» **Directions for this task**: Give the number of lines below that contain "refine", with no other output.

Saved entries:
/-- **THE NORMALIZATION SANDWICH (layer 1 input from witness data, hypothesis-free; F1 discharged, ZMT unused).**
If the model `k[s]` of `M` (`s ⊆ M ∩ O_E`, `M = Frac k[s]`) with finitely many adjoined `M`-integral,
`M`-separable elements `x′ ⊆ O_E` INTEGRAL OVER `k[s]` is regular at the centre of `O_E`, then the normal model
`k[t₁] ⊇ k[s]` of `M` (finiteness of normalization, tree `exists_adjoin_isIntegrallyClosedIn`) has integral
closure `k[t₁ ∪ t₁′]` in `M(x′)` (tree `exists_adjoin_eq_integralClosure_extension`) with the SAME local ring at the
centre as `k[s ∪ x′]` (a regular local ring is normal, so it contains `k[t₁ ∪ t₁′]`; conversely `x′` is integral
over `k[t₁]` inside `M(x′)`, so `k[s ∪ x′] ⊆ k[t₁ ∪ t₁′]`), hence regular there. [folklore] (Sources:
CossartPiltant2008, Prop. 9.3 (HAL p. 26).) -/
theorem exists_normalization_regular_of_witnesses (k : Type u) [Field k] [Algebra k E]
    (hkM : ∀ c : k, algebraMap k E c ∈ M) (hkO : ∀ c : k, algebraMap k E c ∈ OE)
    (s : Finset E) (hsM : (s : Set E) ⊆ M) (hsO : ∀ x ∈ s, x ∈ OE)
    (hMs : M ≤ Subfield.closure (Set.range (algebraMap k E) ∪ (s : Set E)))
    (x' : Finset E) (hx'O : ∀ x ∈ x', x ∈ OE)
    (hx'int : ∀ x ∈ x', IsIntegral M x) (hx'sep : ∀ x ∈ x', IsSeparable M x)
    (hx'intS : ∀ x ∈ x', IsIntegral (Algebra.adjoin k (s : Set E)) x)
    (hreg : IsRegularLocalRing
      (locAtCentre (Algebra.adjoin k ((s : Set E) ∪ (x' : Set E))).toSubring OE)) :
    ∃ t₁ : Finset E, (t₁ : Set E) ⊆ M ∧ (s : Set E) ⊆ (t₁ : Set E) ∧
      (Algebra.adjoin k (t₁ : Set E)).toSubring ≤ OE.toSubring ∧
      (∀ x ∈ M, IsIntegral (Algebra.adjoin k (t₁ : Set E)) x → x ∈ Algebra.adjoin k (t₁ : Set E)) ∧
      ∃ t₁' : Finset E, (t₁' : Set E) ⊆ (IntermediateField.adjoin M (x' : Set E) : Set E) ∧
        (∀ x ∈ IntermediateField.adjoin M (x' : Set E), IsIntegral (Algebra.adjoin k (t₁ : Set E)) x ↔
          x ∈ Algebra.adjoin k ((t₁ : Set E) ∪ (t₁' : Set E))) ∧
        ∃ _ : (Algebra.adjoin k ((t₁ : Set E) ∪ (t₁' : Set E))).toSubring ≤ OE.toSubring,
          IsRegularLocalRing (locAtCentre (Algebra.adjoin k ((t₁ : Set E) ∪ (t₁' : Set E))).toSubring OE) := by
  classical
  haveI : IsAdicComplete (maximalIdeal k) k := by
    rw [(isField_iff_maximalIdeal_eq).mp (Field.toIsField k)]; infer_instance
  -- (a) the normal model `k[t₁] ⊇ k[s]` of `M`
  obtain ⟨t₁, hst₁, ht₁M, ht₁int, hnorm⟩ := exists_adjoin_isIntegrallyClosedIn k E M hkM s hsM hMs
  set B₀ : Subalgebra k E := Algebra.adjoin k (t₁ : Set E) with hB₀def
  set T : Subalgebra k E := Algebra.adjoin k ((s : Set E) ∪ (x' : Set E)) with hTdef
  have hsT : Algebra.adjoin k (s : Set E) ≤ T := Algebra.adjoin_mono Set.subset_union_left
  have hTO : T.toSubring ≤ OE.toSubring := by
    change T ≤ ({ OE.toSubring with algebraMap_mem' := fun c => hkO c } : Subalgebra k E)
    exact Algebra.adjoin_le (Set.union_subset (fun x hx => hsO x hx) (fun x hx => hx'O x hx))
  have hsO' : (Algebra.adjoin k (s : Set E)).toSubring ≤ OE.toSubring := fun x hx => hTO (hsT hx)
  have hB₀O : B₀.toSubring ≤ OE.toSubring :=
    model_toSubring_le_valuationSubring_of_isIntegral OE hkO (s : Set E) hsO'
      (fun x hx => ht₁int x (Finset.mem_coe.mp hx))
  have hMt₁ : M ≤ Subfield.closure (Set.range (algebraMap k E) ∪ (t₁ : Set E)) :=
    hMs.trans (Subfield.closure_mono (Set.union_subset_union_right _ hst₁))
  -- (b) `K′ = M(x′)`, a finite separable extension of `M`
  haveI : Finite (↥(x' : Set E)) := x'.finite_toSet.to_subtype
  let K'M : IntermediateField M E := IntermediateField.adjoin M (x' : Set E)
  haveI : FiniteDimensional M K'M :=
    IntermediateField.finiteDimensional_adjoin (fun x hx => hx'int x hx)
  haveI : Algebra.IsSeparable M K'M :=
    (IntermediateField.isSeparable_adjoin_iff_isSeparable M E).mpr (fun x hx => hx'sep x hx)
  let K' : Subfield E := K'M.toSubfield
  have hmemK' : ∀ y : E, y ∈ K' ↔ y ∈ K'M := fun _ => Iff.rfl
  have hrange : Set.range (algebraMap M E) = (M : Set E) := by
    ext z; constructor
    · rintro ⟨w, rfl⟩; exact w.2
    · intro hz; exact ⟨⟨z, hz⟩, rfl⟩
  have hK'cl : ∀ y : E, y ∈ K' ↔ y ∈ Subfield.closure ((M : Set E) ∪ (x' : Set E)) := fun y => by
    rw [hmemK', ← IntermediateField.mem_toSubfield, IntermediateField.adjoin_toSubfield, hrange]
  have hMK' : ∀ y ∈ M, y ∈ K' := fun y hy => K'M.algebraMap_mem ⟨y, hy⟩
  have hkK' : ∀ c : k, algebraMap k E c ∈ K' := fun c => hMK' _ (hkM c)
  have hx'K' : (x' : Set E) ⊆ (K' : Set E) := fun x hx => IntermediateField.subset_adjoin M _ hx
  -- (c) the integral closure `B = k[t₁ ∪ t₁′]` of `k[t₁]` in `K′`
  obtain ⟨t₁', ht₁'K', hBint, hext⟩ :=
    exists_adjoin_eq_integralClosure_extension k E M hkM K'M t₁ ht₁M hMt₁ hnorm
  set B : Subalgebra k E := Algebra.adjoin k ((t₁ : Set E) ∪ (t₁' : Set E)) with hBdef
  have hB₀B : B₀ ≤ B := Algebra.adjoin_mono Set.subset_union_left
  -- (d) the upstairs local ring `S′ = k[s ∪ x′]_𝔪` is normal and contains `B`
  set S' : Subring E := locAtCentre T.toSubring OE with hS'def
  have hTK'sub : T.toSubring ≤ K'.toSubring :=
    model_toSubring_le_of_subset hkK' (Set.union_subset (fun x hx => hMK' x (hsM hx)) hx'K')
  have hK'T : K' ≤ Subfield.closure (Set.range (algebraMap k E) ∪ ((s : Set E) ∪ (x' : Set E))) := by
    intro z hz
    have hz' : z ∈ Subfield.closure ((M : Set E) ∪ (x' : Set E)) := (hK'cl z).mp hz
    refine (Subfield.closure_le.mpr ?_) hz'
    rintro w (hw | hw)
    · exact Subfield.closure_mono (Set.union_subset_union_right _ Set.subset_union_left) (hMs hw)
    · exact Subfield.subset_closure (Or.inr (Or.inr hw))
  have hK'frac : ∀ z ∈ K', ∃ a ∈ T.toSubring, ∃ b ∈ T.toSubring, b ≠ 0 ∧ z = a / b :=
    fun z hz => exists_div_of_mem_closure ((s : Set E) ∪ (x' : Set E)) (hK'T hz)
  have hS'cl : ∀ x ∈ K', IsIntegral S' x → x ∈ S' := fun x hx hxi =>
    mem_locAtCentre_of_isIntegral T OE hreg K' hTK'sub hK'frac hx hxi
  have hTS' : T.toSubring ≤ S' := le_locAtCentre _ OE
  have hkS' : ∀ c : k, algebraMap k E c ∈ S' := fun c => hTS' (Subalgebra.algebraMap_mem _ c)
  have ht₁S' : ∀ x ∈ (t₁ : Set E), x ∈ S' := fun x hx =>
    hS'cl x (hMK' x (ht₁M hx))
      (isIntegral_of_subring_le (show (Algebra.adjoin k (s : Set E)).toSubring ≤ S' from
        fun y hy => hTS' (hsT hy)) (ht₁int x (Finset.mem_coe.mp hx)))
  have hB₀S' : B₀.toSubring ≤ S' := model_toSubring_le_of_subset hkS' ht₁S'
  have ht₁'S' : ∀ x ∈ (t₁' : Set E), x ∈ S' := fun x hx =>
    hS'cl x (ht₁'K' hx)
      (isIntegral_of_subring_le hB₀S' (hBint x (Algebra.subset_adjoin (Or.inr hx))))
  have hBS' : B.toSubring ≤ S' :=
    model_toSubring_le_of_subset hkS' (Set.union_subset ht₁S' ht₁'S')
  have hS'O : S' ≤ OE.toSubring := locAtCentre_le hTO
  have hBO : B.toSubring ≤ OE.toSubring := hBS'.trans hS'O
  -- (e) conversely `k[s ∪ x′] ⊆ B`: `x′` is integral over `k[t₁] ⊇ k[s]` inside `K′`
  have hsB₀ : (Algebra.adjoin k (s : Set E)).toSubring ≤ B₀.toSubring :=
    fun y hy => Algebra.adjoin_mono hst₁ hy
  have hTB : T ≤ B := by
    refine Algebra.adjoin_le (Set.union_subset (fun x hx => hB₀B (Algebra.subset_adjoin (hst₁ hx)))
      (fun x hx => ?_))
    exact hext x (hx'K' hx) (isIntegral_of_subring_le hsB₀ (hx'intS x hx))
  -- (f) `B_𝔪 = S′`, hence regular
  have hge : locAtCentre B.toSubring OE ≤ S' := by
    have h := locAtCentre_mono OE hBS'
    rw [hS'def, locAtCentre_locAtCentre] at h
    rw [hS'def]; exact h
  have hle : S' ≤ locAtCentre B.toSubring OE := by
    rw [hS'def]; exact locAtCentre_mono OE (show T.toSubring ≤ B.toSubring from fun y hy => hTB hy)
  have hSN : S' = locAtCentre B.toSubring OE := le_antisymm hle hge
  refine ⟨t₁, ht₁M, hst₁, hB₀O, hnorm, t₁', ht₁'K',
    fun x hx => ⟨fun hxi => hext x hx hxi, fun hxB => hBint x hxB⟩, hBO, ?_⟩
  have hreg' : IsRegularLocalRing S' := hreg
  rw [hSN] at hreg'
  exact hreg'

end Engine3

/-! ## PART E (summit frame) — the WITNESS cell `DecWitnessLUAbove k O` and THE LAW, hypothesis-free -/

section Law3

variable {k K : Type} [Field k] [Field K] [Algebra k K]

variable (k)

» **Output of the task**: 3